この船にワクチンがあれば手っ取り早かったのだろうが、やはり世の中そう甘くはない様だ。
しかし相手は宇宙人か。
きっととんでもない超技術の兵器を相手にする事に成るだろう。
俺が勇者だとはいえ、これは骨が折れそうだ。
しかし宇宙を渡れるだけの技術がありながら、なんで雌ゾンビウィルスなんて物を使ったんだろうか。
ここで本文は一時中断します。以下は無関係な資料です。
/-- **ROOT B, SHARP `κ`, EVERY BINDER DISPLAYED** (`L ≥ 2`, `d ≥ 1`): for every `‖t‖κ < 1` the named limit with rate `L^{−k}`, NE2-LIP and
holomorphy, CONDITIONAL on `hNE3`, `hreg`, `hP₃`, `hP₄`.  NE2 is NOT proved by this. [folklore] -/
theorem tierB_root_sharp (hL : 2 ≤ L) (hd : 1 ≤ d) {R : (k : ℕ) → Fin d → (idx L M k → Matrix o o ℂ)} {α β : ℝ}
    (hreg : RegularTransporters L M R α β) {C : ℝ} (hC : 0 ≤ C) (hNE3 : LocalRate (bgReadings L M (regClass L M R)) C ((L : ℝ)⁻¹))
    {P₃ P₄ : (k : ℕ) → Matrix (idx L M k × o) (idx L M k × o) ℂ} {κ₃ C₃ κ₄ C₄ : ℝ}
    (hP₃ : PerturbationLaws (fun k => calDalev L M a ha k ⊗ₖ (1 : Matrix o o ℂ)) P₃ (fun k => JpcT L M k ⊗ₖ (1 : Matrix o o ℂ)) κ₃
      (fun k => C₃ * ((L : ℝ)⁻¹) ^ k))
    (hP₄ : PerturbationLaws (fun k => calDalev L M a ha k ⊗ₖ (1 : Matrix o o ℂ)) P₄ (fun k => JpcT L M k ⊗ₖ (1 : Matrix o o ℂ)) κ₄
      (fun k => C₄ * ((L : ℝ)⁻¹) ^ k)) {t : ℂ} (ht : ‖t‖ * kappaBs o d a α β κ₃ κ₄ < 1) :
    Tendsto (pertCovC L M a ha (tierBPert L M R P₃ P₄) t) atTop (𝓝 (pertLimC L M a ha (tierBPert L M R P₃ P₄) t)) ∧
      Tendsto (pertCovC L M a ha (tierBPert L M R P₃ P₄) 0) atTop (𝓝 (pertLimC L M a ha (tierBPert L M R P₃ P₄) 0)) ∧
      (∀ k, ‖pertCovC L M a ha (tierBPert L M R P₃ P₄) t k - pertLimC L M a ha (tierBPert L M R P₃ P₄) t‖
          ≤ Cpert (kappaBs o d a α β κ₃ κ₄) (2 * d * Cst d a) (CJ d a) (C2Bs o d L a α β C C₃ C₄) 0 t * ((L : ℝ)⁻¹) ^ k
              / (1 - (L : ℝ)⁻¹)) ∧
      ‖pertLimC L M a ha (tierBPert L M R P₃ P₄) t - pertLimC L M a ha (tierBPert L M R P₃ P₄) 0‖
          ≤ ‖t‖ * kappaBs o d a α β κ₃ κ₄ * Cst d a * (1 - ‖t‖ * kappaBs o d a α β κ₃ κ₄)⁻¹ ∧
      DifferentiableOn ℂ (pertLimC L M a ha (tierBPert L M R P₃ P₄)) {t : ℂ | ‖t‖ * kappaBs o d a α β κ₃ κ₄ < 1} :=
  ne2Plus_resolvent_route_kron L M a ha hL (perturbationLaws_tierB_sharp L M a ha hd hreg hC hNE3 hP₃ hP₄) ht

/-- **THE PHYSICAL VALUE `t = 1`, SHARP THRESHOLD** `kappaBs < 1` — a condition on `(card o, d, a, α, β, κ₃, κ₄)`, free of NE3's constant.
[folklore] -/
theorem tierB_rate_at_one_sharp (hL : 2 ≤ L) (hd : 1 ≤ d) {R : (k : ℕ) → Fin d → (idx L M k → Matrix o o ℂ)} {α β : ℝ}
    (hreg : RegularTransporters L M R α β) {C : ℝ} (hC : 0 ≤ C) (hNE3 : LocalRate (bgReadings L M (regClass L M R)) C ((L : ℝ)⁻¹))
    {P₃ P₄ : (k : ℕ) → Matrix (idx L M k × o) (idx L M k × o) ℂ} {κ₃ C₃ κ₄ C₄ : ℝ}
    (hP₃ : PerturbationLaws (fun k => calDalev L M a ha k ⊗ₖ (1 : Matrix o o ℂ)) P₃ (fun k => JpcT L M k ⊗ₖ (1 : Matrix o o ℂ)) κ₃
      (fun k => C₃ * ((L : ℝ)⁻¹) ^ k))
    (hP₄ : PerturbationLaws (fun k => calDalev L M a ha k ⊗ₖ (1 : Matrix o o ℂ)) P₄ (fun k => JpcT L M k ⊗ₖ (1 : Matrix o o ℂ)) κ₄
      (fun k => C₄ * ((L : ℝ)⁻¹) ^ k)) (hsmall : kappaBs o d a α β κ₃ κ₄ < 1) :
    TowerLimitRate (fun k => Qlev L M k ⊗ₖ (1 : Matrix o o ℂ)) ((L : ℝ) ^ d)
      (fun k => (calDalev L M a ha k ⊗ₖ (1 : Matrix o o ℂ) + tierBPert L M R P₃ P₄ k)⁻¹)
      (Cpert (kappaBs o d a α β κ₃ κ₄) (2 * d * Cst d a) (CJ d a) (C2Bs o d L a α β C C₃ C₄) 0 1) ((L : ℝ)⁻¹) := by
  have h := towerLimitRate_perturbed_king_kron L M a ha hL (perturbationLaws_tierB_sharp L M a ha hd hreg hC hNE3 hP₃ hP₄) (t := 1)
    (by rwa [norm_one, one_mul])
  simpa only [one_smul] using h

/-! ## The threshold EXPLICIT in `(card o, d, a)` and free of NE3's constant -/

/-- the explicit sharp threshold constant `K⋆ₛ = 7·(card o)²·d·Cst + 2` (OURS, crude). [folklore] -/
def KstarS (o : Type*) [Fintype o] (d : ℕ) (a : ℝ) : ℝ :=
  7 * ((Fintype.card o : ℝ) ^ 2 * (d * Cst d a)) + 2

omit [DecidableEq o] in
/-- **THE SHARP SMALL-FIELD THRESHOLD**: if the regularity class and the two slot bounds are small, `α, β, κ₃, κ₄ ≤ η ≤ 1`, then
`κ ≤ η·K⋆ₛ(card o, d, a)` — whatever NE3's constant `C` is. [folklore] -/
theorem kappaBs_le_of_small {α β κ₃ κ₄ η : ℝ} (hα : 0 ≤ α) (hαη : α ≤ η) (hβη : β ≤ η) (hκ₃ : κ₃ ≤ η) (hκ₄ : κ₄ ≤ η)
    (hη1 : η ≤ 1) : kappaBs o d a α β κ₃ κ₄ ≤ η * KstarS o d a := by
  have hCst := Cst_nonneg d a
  have hm : (0 : ℝ) ≤ (Fintype.card o : ℝ) ^ 2 := sq_nonneg _
  have hd : (0 : ℝ) ≤ d := Nat.cast_nonneg _
  have hη : 0 ≤ η := hα.trans hαη
  have hsq : α ^ 2 ≤ η := by nlinarith
  have h1 : d * (α + β) * Cst d a ≤ d * (2 * η) * Cst d a :=
    mul_le_mul_of_nonneg_right (mul_le_mul_of_nonneg_left (by linarith) hd) hCst
  have h2 : d * (α ^ 2 + 2 * β) * Cst d a ≤ d * (3 * η) * Cst d a :=
    mul_le_mul_of_nonneg_right (mul_le_mul_of_nonneg_left (by linarith) hd) hCst
  have h12 : (Fintype.card o : ℝ) ^ 2 * (2 * (d * (α + β) * Cst d a) + d * (α ^ 2 + 2 * β) * Cst d a)
      ≤ (Fintype.card o : ℝ) ^ 2 * (2 * (d * (2 * η) * Cst d a) + d * (3 * η) * Cst d a) :=
    mul_le_mul_of_nonneg_left (by linarith) hm
  unfold kappaBs ColourCovariantLaplacian.kappaCol KstarS
  have e : (Fintype.card o : ℝ) ^ 2 * (2 * (d * (2 * η) * Cst d a) + d * (3 * η) * Cst d a) + η + η
      = η * (7 * ((Fintype.card o : ℝ) ^ 2 * (d * Cst d a)) + 2) := by ring
  linarith [h12, hκ₃, hκ₄, e.le]

/-- **ROOT B AT `t = 1` WITH THE SHARP EXPLICIT THRESHOLD** (`L ≥ 2`, `d ≥ 1`): `α, β, κ₃, κ₄ ≤ η ≤ 1` and `η·K⋆ₛ < 1` ⟹ the `t = 1`
tower limit with rate `L^{−k}` — CONDITIONAL on `hNE3` (ANY constant `C ≥ 0`), `hreg`, `hP₃`, `hP₄`, displayed.  NE2 is NOT proved by
this. [folklore] -/
theorem tierB_rate_of_small_sharp (hL : 2 ≤ L) (hd : 1 ≤ d) {R : (k : ℕ) → Fin d → (idx L M k → Matrix o o ℂ)} {α β : ℝ}
    (hreg : RegularTransporters L M R α β) {C : ℝ} (hC : 0 ≤ C) (hNE3 : LocalRate (bgReadings L M (regClass L M R)) C ((L : ℝ)⁻¹))
    {P₃ P₄ : (k : ℕ) → Matrix (idx L M k × o) (idx L M k × o) ℂ} {κ₃ C₃ κ₄ C₄ : ℝ}
    (hP₃ : PerturbationLaws (fun k => calDalev L M a ha k ⊗ₖ (1 : Matrix o o ℂ)) P₃ (fun k => JpcT L M k ⊗ₖ (1 : Matrix o o ℂ)) κ₃
      (fun k => C₃ * ((L : ℝ)⁻¹) ^ k))
    (hP₄ : PerturbationLaws (fun k => calDalev L M a ha k ⊗ₖ (1 : Matrix o o ℂ)) P₄ (fun k => JpcT L M k ⊗ₖ (1 : Matrix o o ℂ)) κ₄
      (fun k => C₄ * ((L : ℝ)⁻¹) ^ k)) {η : ℝ} (hαη : α ≤ η) (hβη : β ≤ η) (hκ₃ : κ₃ ≤ η) (hκ₄ : κ₄ ≤ η) (hη1 : η ≤ 1)
    (hηK : η * KstarS o d a < 1) :
    TowerLimitRate (fun k => Qlev L M k ⊗ₖ (1 : Matrix o o ℂ)) ((L : ℝ) ^ d)
      (fun k => (calDalev L M a ha k ⊗ₖ (1 : Matrix o o ℂ) + tierBPert L M R P₃ P₄ k)⁻¹)
      (Cpert (kappaBs o d a α β κ₃ κ₄) (2 * d * Cst d a) (CJ d a) (C2Bs o d L a α β C C₃ C₄) 0 1) ((L : ℝ)⁻¹) :=
  tierB_rate_at_one_sharp L M a ha hL hd hreg hC hNE3 hP₃ hP₄
    ((kappaBs_le_of_small a hreg.nonneg.1 hαη hβη hκ₃ hκ₄ hη1).trans_lt hηK)

/-! ## Bałaban's own covariant-averaging summand in the B3 slot (`NE2BalabanRoot.balabanPert`), sharp threshold -/

/-- **`perturbationLaws_balaban`, SHARP `κ`**: leaf-08's binders verbatim (`hreg`, `hNE3`, `hE`, `hP₄`), conclusion with
`κ = kappaBs o d a α β (kappaQ d a a ε) κ₄` — free of NE3's constant `C`. [folklore] -/
theorem perturbationLaws_balaban_sharp (hd : 1 ≤ d) {R : (k : ℕ) → Fin d → (idx L M k → Matrix o o ℂ)} {α β : ℝ}
    (hreg : RegularTransporters L M R α β) {C : ℝ} (hC : 0 ≤ C) (hNE3 : LocalRate (bgReadings L M (regClass L M R)) C ((L : ℝ)⁻¹))
    {ε Cδ : ℝ} (hε : 0 ≤ ε)
    (hE : AveragingLaws (fun k => calDalev L M a ha k ⊗ₖ (1 : Matrix o o ℂ)) (Ecov L M R)
      (fun k => JpcT L M k ⊗ₖ (1 : Matrix o o ℂ)) ε (fun k => Cδ * ((L : ℝ)⁻¹) ^ k))
    {P₄ : (k : ℕ) → Matrix (idx L M k × o) (idx L M k × o) ℂ} {κ₄ C₄ : ℝ}
    (hP₄ : PerturbationLaws (fun k => calDalev L M a ha k ⊗ₖ (1 : Matrix o o ℂ)) P₄ (fun k => JpcT L M k ⊗ₖ (1 : Matrix o o ℂ)) κ₄
      (fun k => C₄ * ((L : ℝ)⁻¹) ^ k)) :
    PerturbationLaws (fun k => calDalev L M a ha k ⊗ₖ (1 : Matrix o o ℂ)) (balabanPert L M a R P₄)
      (fun k => JpcT L M k ⊗ₖ (1 : Matrix o o ℂ)) (kappaBs o d a α β (kappaQ d a (a : ℂ) ε) κ₄)
      (fun k => C2Bs o d L a α β C (a * C2gram (Cst d a) 1 ε (2 * d * Cst d a) (CJ d a) (Cst d a) Cδ) C₄ * ((L : ℝ)⁻¹) ^ k) :=
  perturbationLaws_tierB_sharp L M a ha hd hreg hC hNE3
    (perturbationLaws_covariantAveraging_balaban L M a ha o hε (LineAveragingPairing.averagingLaws_Bfree L M a ha) hE) hP₄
その気になればそんなまどろっこしい真似をしなくても人類を簡単に滅ぼせそうな気がするんだが。
「所で何でオーガニック星人はウィルス何かを?」
「オーガニック星人は殺戮を嫌うらしいそうです。だからウィルスで短命かつ子孫の残せない状態にして、相手が滅びるのを待ってからこの星に移り住む気何だと思います。それにウィルスはターゲットをコントロールできるように変化させられますから、不必要な自然を破壊を避ける意味もあるかと」
成程、自然破壊を避けて人類を滅ぼすというなら理にかなってるな。
まあでも短命にして死ぬのを待つって、殺したも同然な気がするんだが。
宇宙人的の判定がよく分からん。
ん?待てよ?
短命?
「あの……短命って?」
「雌ゾンビの寿命は約2年程度らしいです」
「2年!?」
え?ちょっと待って、2年しか持たないのか!?
いや、ゾンビだから腐ってるし2年持てば上等とも……いやいやいや、そもそも腐ってないし……
ああ、もう!落ち着け俺!
俺は気持ちを落ち着かせるように大きく深呼吸する。
とにかく今は落ち着いて。
そして確かめなければならない。
いつウィルスがばら撒かれたかを。
タイミング次第でもう殆ど時間が無いというのもあり得る。
「ウィルスって……いつばら撒かれたか分かりますか?」
「役1年と10か月前です」
あと2か月しか残ってねぇ!?
こりゃさっさと動かないと、その後の対処――子作りは兎も角――冗談抜きで人類が滅んでしまう。
俺は早速彼女にオーガニック星人の居場所を尋ねた。